The data:
= = = = =

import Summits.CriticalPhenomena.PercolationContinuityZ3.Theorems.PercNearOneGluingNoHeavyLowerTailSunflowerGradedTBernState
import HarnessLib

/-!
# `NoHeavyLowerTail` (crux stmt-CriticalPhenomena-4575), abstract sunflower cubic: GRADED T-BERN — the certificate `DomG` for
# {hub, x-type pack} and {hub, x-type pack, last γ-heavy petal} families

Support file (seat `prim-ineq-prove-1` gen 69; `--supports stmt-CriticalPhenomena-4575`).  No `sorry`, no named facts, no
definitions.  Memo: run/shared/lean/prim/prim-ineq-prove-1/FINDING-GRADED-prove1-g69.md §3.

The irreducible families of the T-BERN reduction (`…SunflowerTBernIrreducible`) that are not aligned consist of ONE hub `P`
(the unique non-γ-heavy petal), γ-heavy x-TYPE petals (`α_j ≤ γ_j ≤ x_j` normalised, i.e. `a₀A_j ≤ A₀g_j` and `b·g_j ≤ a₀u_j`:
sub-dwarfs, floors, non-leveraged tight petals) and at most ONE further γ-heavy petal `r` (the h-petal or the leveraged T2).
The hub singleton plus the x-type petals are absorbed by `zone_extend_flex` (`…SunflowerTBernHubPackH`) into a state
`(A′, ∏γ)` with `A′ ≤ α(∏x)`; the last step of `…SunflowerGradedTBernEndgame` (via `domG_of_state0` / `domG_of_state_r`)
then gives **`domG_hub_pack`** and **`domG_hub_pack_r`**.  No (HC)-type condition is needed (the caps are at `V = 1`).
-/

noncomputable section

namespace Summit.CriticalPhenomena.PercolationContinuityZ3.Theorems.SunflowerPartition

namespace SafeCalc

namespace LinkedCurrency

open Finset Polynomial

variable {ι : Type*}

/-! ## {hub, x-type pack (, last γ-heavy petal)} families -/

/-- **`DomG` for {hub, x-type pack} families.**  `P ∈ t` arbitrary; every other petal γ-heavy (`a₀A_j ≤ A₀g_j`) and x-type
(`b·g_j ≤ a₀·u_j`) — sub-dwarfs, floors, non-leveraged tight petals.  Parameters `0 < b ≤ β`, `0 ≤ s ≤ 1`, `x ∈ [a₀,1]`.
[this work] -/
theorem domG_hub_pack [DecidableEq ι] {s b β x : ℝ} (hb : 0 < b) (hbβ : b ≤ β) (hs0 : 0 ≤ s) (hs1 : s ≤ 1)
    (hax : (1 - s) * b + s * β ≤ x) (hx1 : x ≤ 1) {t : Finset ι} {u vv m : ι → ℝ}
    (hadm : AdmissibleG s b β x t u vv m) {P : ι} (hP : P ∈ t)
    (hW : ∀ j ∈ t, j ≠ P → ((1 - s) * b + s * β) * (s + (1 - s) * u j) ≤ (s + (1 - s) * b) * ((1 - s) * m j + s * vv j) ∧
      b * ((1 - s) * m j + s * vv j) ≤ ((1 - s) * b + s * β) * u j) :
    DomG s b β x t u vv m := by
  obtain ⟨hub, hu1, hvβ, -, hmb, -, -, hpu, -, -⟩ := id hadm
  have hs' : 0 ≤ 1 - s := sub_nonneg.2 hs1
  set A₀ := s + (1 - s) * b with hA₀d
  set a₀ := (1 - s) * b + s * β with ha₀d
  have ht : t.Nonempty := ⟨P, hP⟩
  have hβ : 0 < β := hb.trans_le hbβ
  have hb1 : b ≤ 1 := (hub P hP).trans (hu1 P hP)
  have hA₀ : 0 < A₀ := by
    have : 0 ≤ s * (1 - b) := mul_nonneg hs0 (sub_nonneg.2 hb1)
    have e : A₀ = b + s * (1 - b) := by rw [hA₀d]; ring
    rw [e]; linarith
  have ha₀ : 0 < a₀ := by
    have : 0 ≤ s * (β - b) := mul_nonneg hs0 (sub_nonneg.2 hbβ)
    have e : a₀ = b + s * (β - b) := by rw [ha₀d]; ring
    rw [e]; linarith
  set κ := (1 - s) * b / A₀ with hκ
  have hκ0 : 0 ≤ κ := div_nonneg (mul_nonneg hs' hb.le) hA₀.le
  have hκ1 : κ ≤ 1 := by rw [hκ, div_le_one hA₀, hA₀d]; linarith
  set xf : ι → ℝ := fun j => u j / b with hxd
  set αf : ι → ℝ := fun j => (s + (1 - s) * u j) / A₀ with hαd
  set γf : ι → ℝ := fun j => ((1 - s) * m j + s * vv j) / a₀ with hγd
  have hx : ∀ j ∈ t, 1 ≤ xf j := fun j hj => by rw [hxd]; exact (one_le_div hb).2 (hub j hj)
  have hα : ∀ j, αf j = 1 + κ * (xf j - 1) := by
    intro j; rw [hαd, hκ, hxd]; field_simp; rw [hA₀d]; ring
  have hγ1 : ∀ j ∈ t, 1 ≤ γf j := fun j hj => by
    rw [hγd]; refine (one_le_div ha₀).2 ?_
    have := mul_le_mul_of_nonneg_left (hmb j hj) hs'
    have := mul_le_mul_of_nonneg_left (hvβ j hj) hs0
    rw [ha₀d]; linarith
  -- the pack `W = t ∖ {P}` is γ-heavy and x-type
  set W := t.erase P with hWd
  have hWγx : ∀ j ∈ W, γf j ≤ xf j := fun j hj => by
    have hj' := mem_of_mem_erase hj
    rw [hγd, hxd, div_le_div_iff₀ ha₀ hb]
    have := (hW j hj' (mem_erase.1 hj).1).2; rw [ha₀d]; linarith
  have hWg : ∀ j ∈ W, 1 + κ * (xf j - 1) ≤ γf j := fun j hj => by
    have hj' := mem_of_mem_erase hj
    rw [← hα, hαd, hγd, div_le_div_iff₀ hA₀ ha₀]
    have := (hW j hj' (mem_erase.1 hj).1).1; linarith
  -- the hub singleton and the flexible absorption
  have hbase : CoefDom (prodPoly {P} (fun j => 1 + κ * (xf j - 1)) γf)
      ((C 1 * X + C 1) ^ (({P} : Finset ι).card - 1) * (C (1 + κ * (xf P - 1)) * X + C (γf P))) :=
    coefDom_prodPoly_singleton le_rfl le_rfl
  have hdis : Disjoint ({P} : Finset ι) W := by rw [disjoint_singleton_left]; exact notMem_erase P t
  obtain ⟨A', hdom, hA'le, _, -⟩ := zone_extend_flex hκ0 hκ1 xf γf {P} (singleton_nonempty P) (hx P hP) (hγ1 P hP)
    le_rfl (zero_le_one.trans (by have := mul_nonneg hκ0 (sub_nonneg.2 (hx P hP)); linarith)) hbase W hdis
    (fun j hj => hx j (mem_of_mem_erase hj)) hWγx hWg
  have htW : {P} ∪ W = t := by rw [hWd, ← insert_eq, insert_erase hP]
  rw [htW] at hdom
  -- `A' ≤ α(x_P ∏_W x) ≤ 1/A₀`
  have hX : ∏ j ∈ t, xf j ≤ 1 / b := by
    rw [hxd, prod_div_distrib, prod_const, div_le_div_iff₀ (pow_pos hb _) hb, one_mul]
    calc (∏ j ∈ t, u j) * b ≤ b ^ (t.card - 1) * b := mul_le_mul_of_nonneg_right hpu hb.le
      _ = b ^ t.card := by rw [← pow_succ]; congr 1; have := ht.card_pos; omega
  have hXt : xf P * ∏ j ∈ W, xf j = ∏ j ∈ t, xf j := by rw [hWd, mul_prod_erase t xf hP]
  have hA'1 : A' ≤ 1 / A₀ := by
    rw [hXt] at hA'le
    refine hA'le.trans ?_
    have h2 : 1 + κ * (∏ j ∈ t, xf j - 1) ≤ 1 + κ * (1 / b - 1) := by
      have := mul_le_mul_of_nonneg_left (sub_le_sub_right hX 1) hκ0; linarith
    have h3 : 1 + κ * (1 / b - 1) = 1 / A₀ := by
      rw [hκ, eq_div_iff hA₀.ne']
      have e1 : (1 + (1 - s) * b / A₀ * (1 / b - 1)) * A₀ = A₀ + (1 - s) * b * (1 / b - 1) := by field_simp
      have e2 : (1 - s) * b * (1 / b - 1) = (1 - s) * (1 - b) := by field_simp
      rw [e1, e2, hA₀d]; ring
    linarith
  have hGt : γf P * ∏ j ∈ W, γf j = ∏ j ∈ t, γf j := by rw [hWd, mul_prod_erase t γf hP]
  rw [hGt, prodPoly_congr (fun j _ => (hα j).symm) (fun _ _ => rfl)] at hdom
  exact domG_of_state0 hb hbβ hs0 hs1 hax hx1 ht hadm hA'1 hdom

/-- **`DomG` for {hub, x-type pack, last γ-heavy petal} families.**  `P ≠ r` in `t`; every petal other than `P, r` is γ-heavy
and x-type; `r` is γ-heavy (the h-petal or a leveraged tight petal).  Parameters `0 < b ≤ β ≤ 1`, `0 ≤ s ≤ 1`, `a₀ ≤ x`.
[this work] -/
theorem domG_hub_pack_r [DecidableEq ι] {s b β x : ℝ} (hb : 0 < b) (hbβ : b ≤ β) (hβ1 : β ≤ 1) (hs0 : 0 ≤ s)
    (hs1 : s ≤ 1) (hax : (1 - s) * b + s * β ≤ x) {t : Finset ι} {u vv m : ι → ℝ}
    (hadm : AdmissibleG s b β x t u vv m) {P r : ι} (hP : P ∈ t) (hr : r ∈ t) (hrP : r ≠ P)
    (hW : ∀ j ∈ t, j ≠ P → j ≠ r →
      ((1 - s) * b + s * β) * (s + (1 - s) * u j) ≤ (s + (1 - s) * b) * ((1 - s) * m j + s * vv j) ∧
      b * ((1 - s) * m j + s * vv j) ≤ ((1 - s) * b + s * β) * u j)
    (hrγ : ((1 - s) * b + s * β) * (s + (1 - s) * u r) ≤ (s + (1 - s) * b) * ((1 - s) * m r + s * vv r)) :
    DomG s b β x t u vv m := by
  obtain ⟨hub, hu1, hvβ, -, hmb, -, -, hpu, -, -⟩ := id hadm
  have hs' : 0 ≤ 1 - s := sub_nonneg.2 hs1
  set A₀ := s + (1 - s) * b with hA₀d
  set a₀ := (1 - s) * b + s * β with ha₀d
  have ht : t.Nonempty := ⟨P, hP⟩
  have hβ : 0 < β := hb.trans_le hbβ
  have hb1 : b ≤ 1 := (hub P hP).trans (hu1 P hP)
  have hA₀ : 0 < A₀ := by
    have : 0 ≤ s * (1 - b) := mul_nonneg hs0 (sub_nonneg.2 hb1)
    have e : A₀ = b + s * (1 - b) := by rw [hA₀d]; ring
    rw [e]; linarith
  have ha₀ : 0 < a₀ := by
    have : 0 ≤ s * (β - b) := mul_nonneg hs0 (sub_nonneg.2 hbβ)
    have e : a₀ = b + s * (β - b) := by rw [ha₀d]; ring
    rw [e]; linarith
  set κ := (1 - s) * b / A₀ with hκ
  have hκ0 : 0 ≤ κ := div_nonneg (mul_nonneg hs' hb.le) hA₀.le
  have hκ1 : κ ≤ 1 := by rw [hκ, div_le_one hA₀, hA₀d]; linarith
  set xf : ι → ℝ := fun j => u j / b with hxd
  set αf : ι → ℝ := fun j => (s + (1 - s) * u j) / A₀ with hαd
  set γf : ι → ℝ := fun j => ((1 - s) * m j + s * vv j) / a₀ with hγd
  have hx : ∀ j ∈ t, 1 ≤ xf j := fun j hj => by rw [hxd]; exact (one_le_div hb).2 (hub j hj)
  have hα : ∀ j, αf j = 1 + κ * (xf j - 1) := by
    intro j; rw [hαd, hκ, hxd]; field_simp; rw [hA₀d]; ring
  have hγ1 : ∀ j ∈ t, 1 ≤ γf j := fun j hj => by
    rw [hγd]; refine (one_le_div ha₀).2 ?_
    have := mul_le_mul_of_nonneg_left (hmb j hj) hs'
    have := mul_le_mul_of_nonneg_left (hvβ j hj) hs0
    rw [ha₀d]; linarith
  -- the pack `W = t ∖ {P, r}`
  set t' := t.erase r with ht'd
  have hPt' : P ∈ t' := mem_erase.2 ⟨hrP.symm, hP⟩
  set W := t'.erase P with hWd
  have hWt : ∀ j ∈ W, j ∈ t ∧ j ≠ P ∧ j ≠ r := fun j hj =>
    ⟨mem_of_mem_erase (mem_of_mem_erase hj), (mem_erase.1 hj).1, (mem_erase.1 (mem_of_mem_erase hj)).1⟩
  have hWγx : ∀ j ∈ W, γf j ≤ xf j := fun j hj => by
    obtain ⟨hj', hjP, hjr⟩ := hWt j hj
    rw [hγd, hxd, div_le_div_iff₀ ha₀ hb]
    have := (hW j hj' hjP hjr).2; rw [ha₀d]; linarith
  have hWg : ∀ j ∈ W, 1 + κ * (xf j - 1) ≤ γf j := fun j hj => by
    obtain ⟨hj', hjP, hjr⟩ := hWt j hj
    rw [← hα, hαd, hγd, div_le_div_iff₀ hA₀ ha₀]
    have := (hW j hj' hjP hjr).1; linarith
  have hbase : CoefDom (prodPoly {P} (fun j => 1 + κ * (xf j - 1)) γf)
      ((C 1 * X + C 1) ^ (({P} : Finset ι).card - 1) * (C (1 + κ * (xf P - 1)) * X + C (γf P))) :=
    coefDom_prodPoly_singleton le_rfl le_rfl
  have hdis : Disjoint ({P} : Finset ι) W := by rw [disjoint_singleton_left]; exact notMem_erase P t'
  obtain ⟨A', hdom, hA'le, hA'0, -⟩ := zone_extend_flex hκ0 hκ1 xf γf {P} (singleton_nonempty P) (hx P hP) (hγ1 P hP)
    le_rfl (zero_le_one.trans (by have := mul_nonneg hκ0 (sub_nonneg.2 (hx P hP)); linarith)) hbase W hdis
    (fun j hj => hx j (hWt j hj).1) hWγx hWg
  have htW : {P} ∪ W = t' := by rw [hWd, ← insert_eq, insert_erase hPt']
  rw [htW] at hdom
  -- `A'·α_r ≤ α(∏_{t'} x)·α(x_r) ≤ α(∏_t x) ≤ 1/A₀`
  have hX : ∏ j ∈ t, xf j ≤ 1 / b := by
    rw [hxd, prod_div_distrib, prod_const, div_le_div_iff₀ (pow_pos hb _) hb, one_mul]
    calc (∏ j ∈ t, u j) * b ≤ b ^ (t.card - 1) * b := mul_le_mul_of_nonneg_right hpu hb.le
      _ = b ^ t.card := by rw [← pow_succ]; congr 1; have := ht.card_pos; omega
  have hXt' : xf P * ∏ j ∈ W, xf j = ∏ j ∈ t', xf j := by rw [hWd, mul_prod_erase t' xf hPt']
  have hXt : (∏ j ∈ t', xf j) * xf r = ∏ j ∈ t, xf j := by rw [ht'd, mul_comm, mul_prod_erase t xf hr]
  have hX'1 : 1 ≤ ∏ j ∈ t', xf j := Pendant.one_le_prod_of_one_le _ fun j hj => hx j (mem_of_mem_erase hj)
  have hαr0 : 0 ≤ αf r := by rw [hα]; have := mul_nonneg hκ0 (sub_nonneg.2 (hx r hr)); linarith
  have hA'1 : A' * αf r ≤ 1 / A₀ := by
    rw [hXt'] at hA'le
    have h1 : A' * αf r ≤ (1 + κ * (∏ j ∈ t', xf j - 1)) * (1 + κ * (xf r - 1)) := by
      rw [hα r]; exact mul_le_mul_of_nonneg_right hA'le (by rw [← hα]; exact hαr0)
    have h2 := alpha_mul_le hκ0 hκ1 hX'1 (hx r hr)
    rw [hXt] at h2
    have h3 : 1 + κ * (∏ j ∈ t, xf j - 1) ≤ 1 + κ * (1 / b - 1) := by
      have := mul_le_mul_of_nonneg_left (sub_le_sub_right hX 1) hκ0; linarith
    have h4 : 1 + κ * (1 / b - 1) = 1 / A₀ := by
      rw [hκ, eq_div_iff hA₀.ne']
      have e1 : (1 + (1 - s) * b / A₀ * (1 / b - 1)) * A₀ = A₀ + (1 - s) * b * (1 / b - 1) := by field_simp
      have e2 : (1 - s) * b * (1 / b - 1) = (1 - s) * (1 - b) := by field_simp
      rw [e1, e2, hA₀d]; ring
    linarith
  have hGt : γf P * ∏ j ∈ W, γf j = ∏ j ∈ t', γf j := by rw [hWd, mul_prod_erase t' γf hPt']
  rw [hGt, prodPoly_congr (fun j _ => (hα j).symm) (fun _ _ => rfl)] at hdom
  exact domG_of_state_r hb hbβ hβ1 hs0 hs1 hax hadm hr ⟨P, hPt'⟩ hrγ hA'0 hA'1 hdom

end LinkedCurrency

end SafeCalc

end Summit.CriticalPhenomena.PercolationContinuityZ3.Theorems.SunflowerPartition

= = = = =

Problem requirements: Each line of the listing above that contains the word "floors" is to be copied.

Exercise result:
sub-dwarfs, floors, non-leveraged tight petals) and at most ONE further γ-heavy petal `r` (the h-petal or the leveraged T2).
(`b·g_j ≤ a₀·u_j`) — sub-dwarfs, floors, non-leveraged tight petals.  Parameters `0 < b ≤ β`, `0 ≤ s ≤ 1`, `x ∈ [a₀,1]`.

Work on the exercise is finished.